╭─ Given information

import Summits.QuantumFields.YangMills.Theorems.BalabanUVNodesK0RecordFormatNames

/-!
# K0⁷ — RECORD-SIDE FORMAT NAMES, LEMMAS 13: the β-chart of `thetaFill` IS THE CHART OF RECORD, and the ε₂₉-FREE, colour-FREE bound
# `‖fun i i' => (thetaFill F a₀ ε₂₉).ρ8 ((thetaFill F a₀ ε₂₉).bV a) i i'‖ ≤ 1` (◆ CRIT-1 g35's (hL3)-assembly prerequisite, nodeO STATUS 2026-08-31T06:46:53Z)

Cell `ym-nodeO-ideate` ∕ `ym-balaban-port`, DEFINER seat `ym-nodeO-def-1` (gen 36); `--kind proof --supports stmt-QuantumFields-20541 --as helper`; count-neutral; THEOREMS ONLY
(no `def`), about names already in the tree (`thetaFill` = `…K0RecordFormatNames.lean` §9; the chart of record `suChartDim ∕ suChartMap` = `Node00/ChartOfRecord.lean`).
[I] = [Balaban1987RG1].

WHY.  ★ PTB-1 g4's ✓ `PortU8.norm_recordHrLocξ_univ_le` (clause 1 of (‴-LocUniv) at the token letter, `…PortU8LocUnivDecayClause1.lean` :119) carries the constant
`MG163 d · periodConst … · ‖fun i i' : Fin 2 => θ.ρ8 (θ.bV a) i i'‖` at `θ := thetaFill F a₀ ε₂₉`, while the token displays `∃ C₉' δ₉, … ∀ k n ε₂₉, 0 < ε₂₉ → ∀ a μ y b, …` —
`C₉'` is chosen BEFORE `ε₂₉` and the colour index `a`.  ◆ CRIT-1 g35 (l.4746): «you need ε₂₉-INDEPENDENCE of that norm … projection lemmas `thetaFill_ιβ ∕ _ρ8 ∕ _bV` … OR an
ε-free majorant of `‖ρ8 (bV a)‖` by a named constant»; a cross-ε `rfl` probe is too deep for the kernel.  THIS FILE supplies the majorant, with the constant `1`, by ONE-SIDED
unfolding against the closed chart literal: the Stage-8 part of the `theta13OfThm1CCMWZB` chain is `stage8OfNumericsDZ`, whose β-chart IS the chart of record
(`Vβ := Fin (suChartDim N) → ℝ`, `ρ8 := suChartMap N`, `bV := Pi.basisFun`, ✓ `isChartOfRecord_stage8OfNumericsDZ`), i.e. `IsSuChart … 1`: the basis images are
Hilbert–Schmidt ORTHONORMAL (`Re Tr(GᴴG) = Σ_{i i'} |G_{i i'}|² = 1`, ✓ `hsForm_apply_self_eq_sum`) ⇒ every matrix entry of `ρ8 (bV a)` has norm ≤ 1, for every `a₀`, `ε₂₉`, `a`.

WHAT THIS FILE IS (theorems only):
* §1 generic chart bookkeeping: `normSq_entry_le_of_isSuChart` ∕ `norm_entry_le_of_isSuChart` (`≤ √c`) ∕ `norm_entry_le_one_of_isSuChart` ∕ `norm_le_one_of_isSuChart` (the
  Pi-norm of `fun i i' => ρ (b a) i i'` is ≤ 1 at `c = 1`).
* §2 the chart clause of record along the whole z-witness chain: `isChartOfRecord_theta13OfThm1CCMWZB` (all twelve letters) and ★ `isChartOfRecord_thetaFill`.
* §3 ★★ `thetaFill_norm_ρ8_bV_entry_le_one` ∕ ★★ `thetaFill_norm_ρ8_bV_le_one` — THE ε₂₉-FREE, COLOUR-FREE MAJORANT `≤ 1` in exactly the shape of clause 1's constant.
* §4 the type-level projections `thetaFill_Vβ ∕ thetaFill_ιβ` (`rfl` against the closed literals `Fin (suChartDim 2) → ℝ` ∕ `Fin (suChartDim 2)`; cheap in kernel because the
  right-hand side is closed — the expensive direction is comparing two members of the family with different `ε₂₉`).

HONEST FRAMING.  Linear-algebra bookkeeping about the SHAPE of the β-chart of record (orthonormal basis ⇒ entries ≤ 1); NO estimate of Bałaban's, nothing asserted, ported or
discharged; (‴-LocUniv) clauses 2–4, Tok-cmpU-cap, (C-tab), P0 remain OPEN; 27931 CLOSED·IMPLICATION-ONLY·IN TOTO; 27930 ∕ 26648 OPEN; K0ᴬ ∕ K1ᴬ ∕ K3ᴬ OPEN; NODE O not inhabited
(0∕1); COUNT 8∕28 · K 1∕4 UNMOVED; finite `𝕋⁴_{L^K}` at fixed ε — NOT continuum ∕ ℝ⁴ ∕ OS; **the Yang–Mills mass gap (Clay) is NOT proved by any of this.**  No `sorry`; standard axioms.
-/

noncomputable section

namespace Summit.QuantumFields.YangMills.Theorems.K0RecordFormatNames

open Literature.MathematicalPhysics.QuantumFieldTheory.Balaban1983to89
open Literature.MathematicalPhysics.QuantumFieldTheory.Balaban1983to89.Node00
open Literature.MathematicalPhysics.QuantumFieldTheory.Balaban1983to89.T4Continuum (T4Family)
open Literature.Algebra.Lie.CompactKillingForm (hsForm hsForm_apply_self_eq_sum)

/-! ## §1  Generic: an `hsForm`-orthonormal chart has basis images with entries of norm ≤ √c -/

section Generic

variable {N : ℕ} {V : Type*} [NormedAddCommGroup V] [NormedSpace ℝ V] {ι : Type*} {ρ : V →L[ℝ] Matrix (Fin N) (Fin N) ℂ}
  {b : Module.Basis ι ℝ V} {c : ℝ}

/-- At a chart with Hilbert–Schmidt squared norms `c` (`Re Tr(GᴴG) = c`), every ENTRY of a basis image has norm-square ≤ `c` (one term of the double sum
`Σ_{i i'} |G_{i i'}|² = c`). [cite: Hall2015, Example 7.3; Balaban1987RG1, (1.21) p.264 (bookkeeping)] -/
theorem normSq_entry_le_of_isSuChart (h : IsSuChart N ρ b c) (a : ι) (i i' : Fin N) : Complex.normSq (ρ (b a) i i') ≤ c := by
  have hsum : hsForm (Fin N) (ρ (b a)) (ρ (b a)) = c := h.2.2.1 a
  rw [hsForm_apply_self_eq_sum] at hsum
  calc Complex.normSq (ρ (b a) i i')
      ≤ ∑ j, Complex.normSq (ρ (b a) j i') :=
        Finset.single_le_sum (f := fun j => Complex.normSq (ρ (b a) j i')) (fun j _ => Complex.normSq_nonneg _) (Finset.mem_univ i)
    _ ≤ ∑ i₀, ∑ j, Complex.normSq (ρ (b a) j i₀) :=
        Finset.single_le_sum (f := fun i₀ => ∑ j, Complex.normSq (ρ (b a) j i₀))
          (fun i₀ _ => Finset.sum_nonneg fun j _ => Complex.normSq_nonneg _) (Finset.mem_univ i')
    _ = c := hsum

/-- … hence every entry has norm ≤ `√c`. [cite: Hall2015, Example 7.3 (bookkeeping)] -/
theorem norm_entry_le_of_isSuChart (h : IsSuChart N ρ b c) (a : ι) (i i' : Fin N) : ‖ρ (b a) i i'‖ ≤ Real.sqrt c := by
  have hsq : ‖ρ (b a) i i'‖ ^ 2 ≤ c := by
    rw [← Complex.normSq_eq_norm_sq]
    exact normSq_entry_le_of_isSuChart h a i i'
  calc ‖ρ (b a) i i'‖ = Real.sqrt (‖ρ (b a) i i'‖ ^ 2) := (Real.sqrt_sq (norm_nonneg _)).symm
    _ ≤ Real.sqrt c := Real.sqrt_le_sqrt hsq

/-- At the NORMALISATION OF RECORD `c = 1` (orthonormal chart): every entry of a basis image has norm ≤ 1. [cite: Balaban1987RG1, (1.21) p.264 (bookkeeping)] -/
theorem norm_entry_le_one_of_isSuChart (h : IsSuChart N ρ b 1) (a : ι) (i i' : Fin N) : ‖ρ (b a) i i'‖ ≤ 1 := by
  simpa only [Real.sqrt_one] using norm_entry_le_of_isSuChart h a i i'

/-- … and so has the entry table read as a Pi-type vector (sup norm over `(i, i')`): `‖fun i i' => ρ (b a) i i'‖ ≤ 1` — the shape in which clause-1-type constants carry the
chart. [cite: Balaban1987RG1, (1.21) p.264 (bookkeeping)] -/
theorem norm_le_one_of_isSuChart (h : IsSuChart N ρ b 1) (a : ι) : ‖(fun i i' : Fin N => ρ (b a) i i' : Fin N → Fin N → ℂ)‖ ≤ 1 :=
  (pi_norm_le_iff_of_nonneg zero_le_one).2 fun i => (pi_norm_le_iff_of_nonneg zero_le_one).2 fun i' => norm_entry_le_one_of_isSuChart h a i i'

end Generic

/-! ## §2  The chart clause of record along the z-witness chain and at `thetaFill` -/

variable (F : T4Family)

/-- **Every member of the `θ₁₅ᶜᶜᴹᵂᶻᴮ` family carries THE CHART CLAUSE OF RECORD (`c = 1`)** — its Stage-8 part is `stage8OfNumericsDZ`, charted by `suChartMap N` on the standard
basis (one-sided unfolding; all twelve letters free). [cite: Balaban1987RG1, (1.20)–(1.21) p.264 (bookkeeping)] -/
theorem isChartOfRecord_theta13OfThm1CCMWZB (N : ℕ) [NeZero N] (j : ℕ) (γ εbg ε₀ ε₂₉ B₃ B₃' a₀ a₁ : ℝ) (Efl logz : B12.RunParams → ℕ → ℝ) :
    (theta13OfThm1CCMWZB F N j γ εbg ε₀ ε₂₉ B₃ B₃' a₀ a₁ Efl logz).toStage8Params.IsChartOfRecord 1 :=
  isChartOfRecord_stage8OfNumericsDZ F N _ _ _ _ _

/-- ★ **`thetaFill F a₀ ε₂₉` carries the chart clause of record (`c = 1`)**, for every `a₀`, `ε₂₉`. [cite: Balaban1987RG1, (1.20)–(1.21) p.264 (bookkeeping)] -/
theorem isChartOfRecord_thetaFill (a₀ ε₂₉ : ℝ) : (thetaFill F a₀ ε₂₉).toStage8Params.IsChartOfRecord 1 :=
  isChartOfRecord_theta13OfThm1CCMWZB F 2 _ _ _ _ _ _ _ _ _ _ _

/-! ## §3  The ε₂₉-free, colour-free majorant of the chart constant at `thetaFill` -/

/-- ★★ Entrywise: `‖(thetaFill F a₀ ε₂₉).ρ8 ((thetaFill F a₀ ε₂₉).bV a) i i'‖ ≤ 1` for EVERY `a₀ ε₂₉ a i i'` (orthonormal chart of record ⇒ entries ≤ 1).
[cite: Balaban1987RG1, (1.21) p.264 (bookkeeping)] -/
theorem thetaFill_norm_ρ8_bV_entry_le_one (a₀ ε₂₉ : ℝ) (a : (thetaFill F a₀ ε₂₉).ιβ) (i i' : Fin 2) :
    letI θ := thetaFill F a₀ ε₂₉; letI := θ.instVβ₁; letI := θ.instVβ₂
    ‖θ.ρ8 (θ.bV a) i i'‖ ≤ 1 := by
  letI θ := thetaFill F a₀ ε₂₉; letI := θ.instVβ₁; letI := θ.instVβ₂
  exact norm_entry_le_one_of_isSuChart (isChartOfRecord_thetaFill F a₀ ε₂₉) a i i'

/-- ★★ **THE (hL3)-ASSEMBLY MAJORANT**: `‖fun i i' : Fin 2 => (thetaFill F a₀ ε₂₉).ρ8 ((thetaFill F a₀ ε₂₉).bV a) i i'‖ ≤ 1` for EVERY `a₀ ε₂₉ a` — exactly the chart factor of
✓ `PortU8.norm_recordHrLocξ_univ_le`'s constant, bounded by the ε₂₉-free, colour-free constant `1` (so `C₉' := MG163 4 · periodConst (kappa163 4) 3` serves before the
`∀ ε₂₉ … ∀ a` binders). [cite: Balaban1987RG1, (1.21) p.264, (4.35) p.290 (bookkeeping)] -/
theorem thetaFill_norm_ρ8_bV_le_one (a₀ ε₂₉ : ℝ) (a : (thetaFill F a₀ ε₂₉).ιβ) :
    letI θ := thetaFill F a₀ ε₂₉; letI := θ.instVβ₁; letI := θ.instVβ₂
    ‖fun i i' : Fin 2 => θ.ρ8 (θ.bV a) i i'‖ ≤ 1 := by
  letI θ := thetaFill F a₀ ε₂₉; letI := θ.instVβ₁; letI := θ.instVβ₂
  exact norm_le_one_of_isSuChart (isChartOfRecord_thetaFill F a₀ ε₂₉) a

/-! ## §4  Type-level projections of `thetaFill`'s β-layer (closed right-hand sides; `rfl`) -/

/-- The colour-component space of `thetaFill` IS `ℝ^{d(2)}` of the chart of record — the same closed type for every `a₀`, `ε₂₉`. [cite: Balaban1987RG1, (1.20) p.264 (bookkeeping)] -/
theorem thetaFill_Vβ (a₀ ε₂₉ : ℝ) : (thetaFill F a₀ ε₂₉).Vβ = (Fin (suChartDim 2) → ℝ) := rfl

/-- The colour index of `thetaFill` IS `Fin (suChartDim 2)` — the same closed type for every `a₀`, `ε₂₉`. [cite: Balaban1987RG1, (1.21) p.264 (bookkeeping)] -/
theorem thetaFill_ιβ (a₀ ε₂₉ : ℝ) : (thetaFill F a₀ ε₂₉).ιβ = Fin (suChartDim 2) := rfl

end Summit.QuantumFields.YangMills.Theorems.K0RecordFormatNames

end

╰─

What the task requires ->
Search the data for "theorem thetaFill_ιβ (a₀". Beginning with that line, set down every line through the last exactly.

Output of the task ->
theorem thetaFill_ιβ (a₀ ε₂₉ : ℝ) : (thetaFill F a₀ ε₂₉).ιβ = Fin (suChartDim 2) := rfl

end Summit.QuantumFields.YangMills.Theorems.K0RecordFormatNames

end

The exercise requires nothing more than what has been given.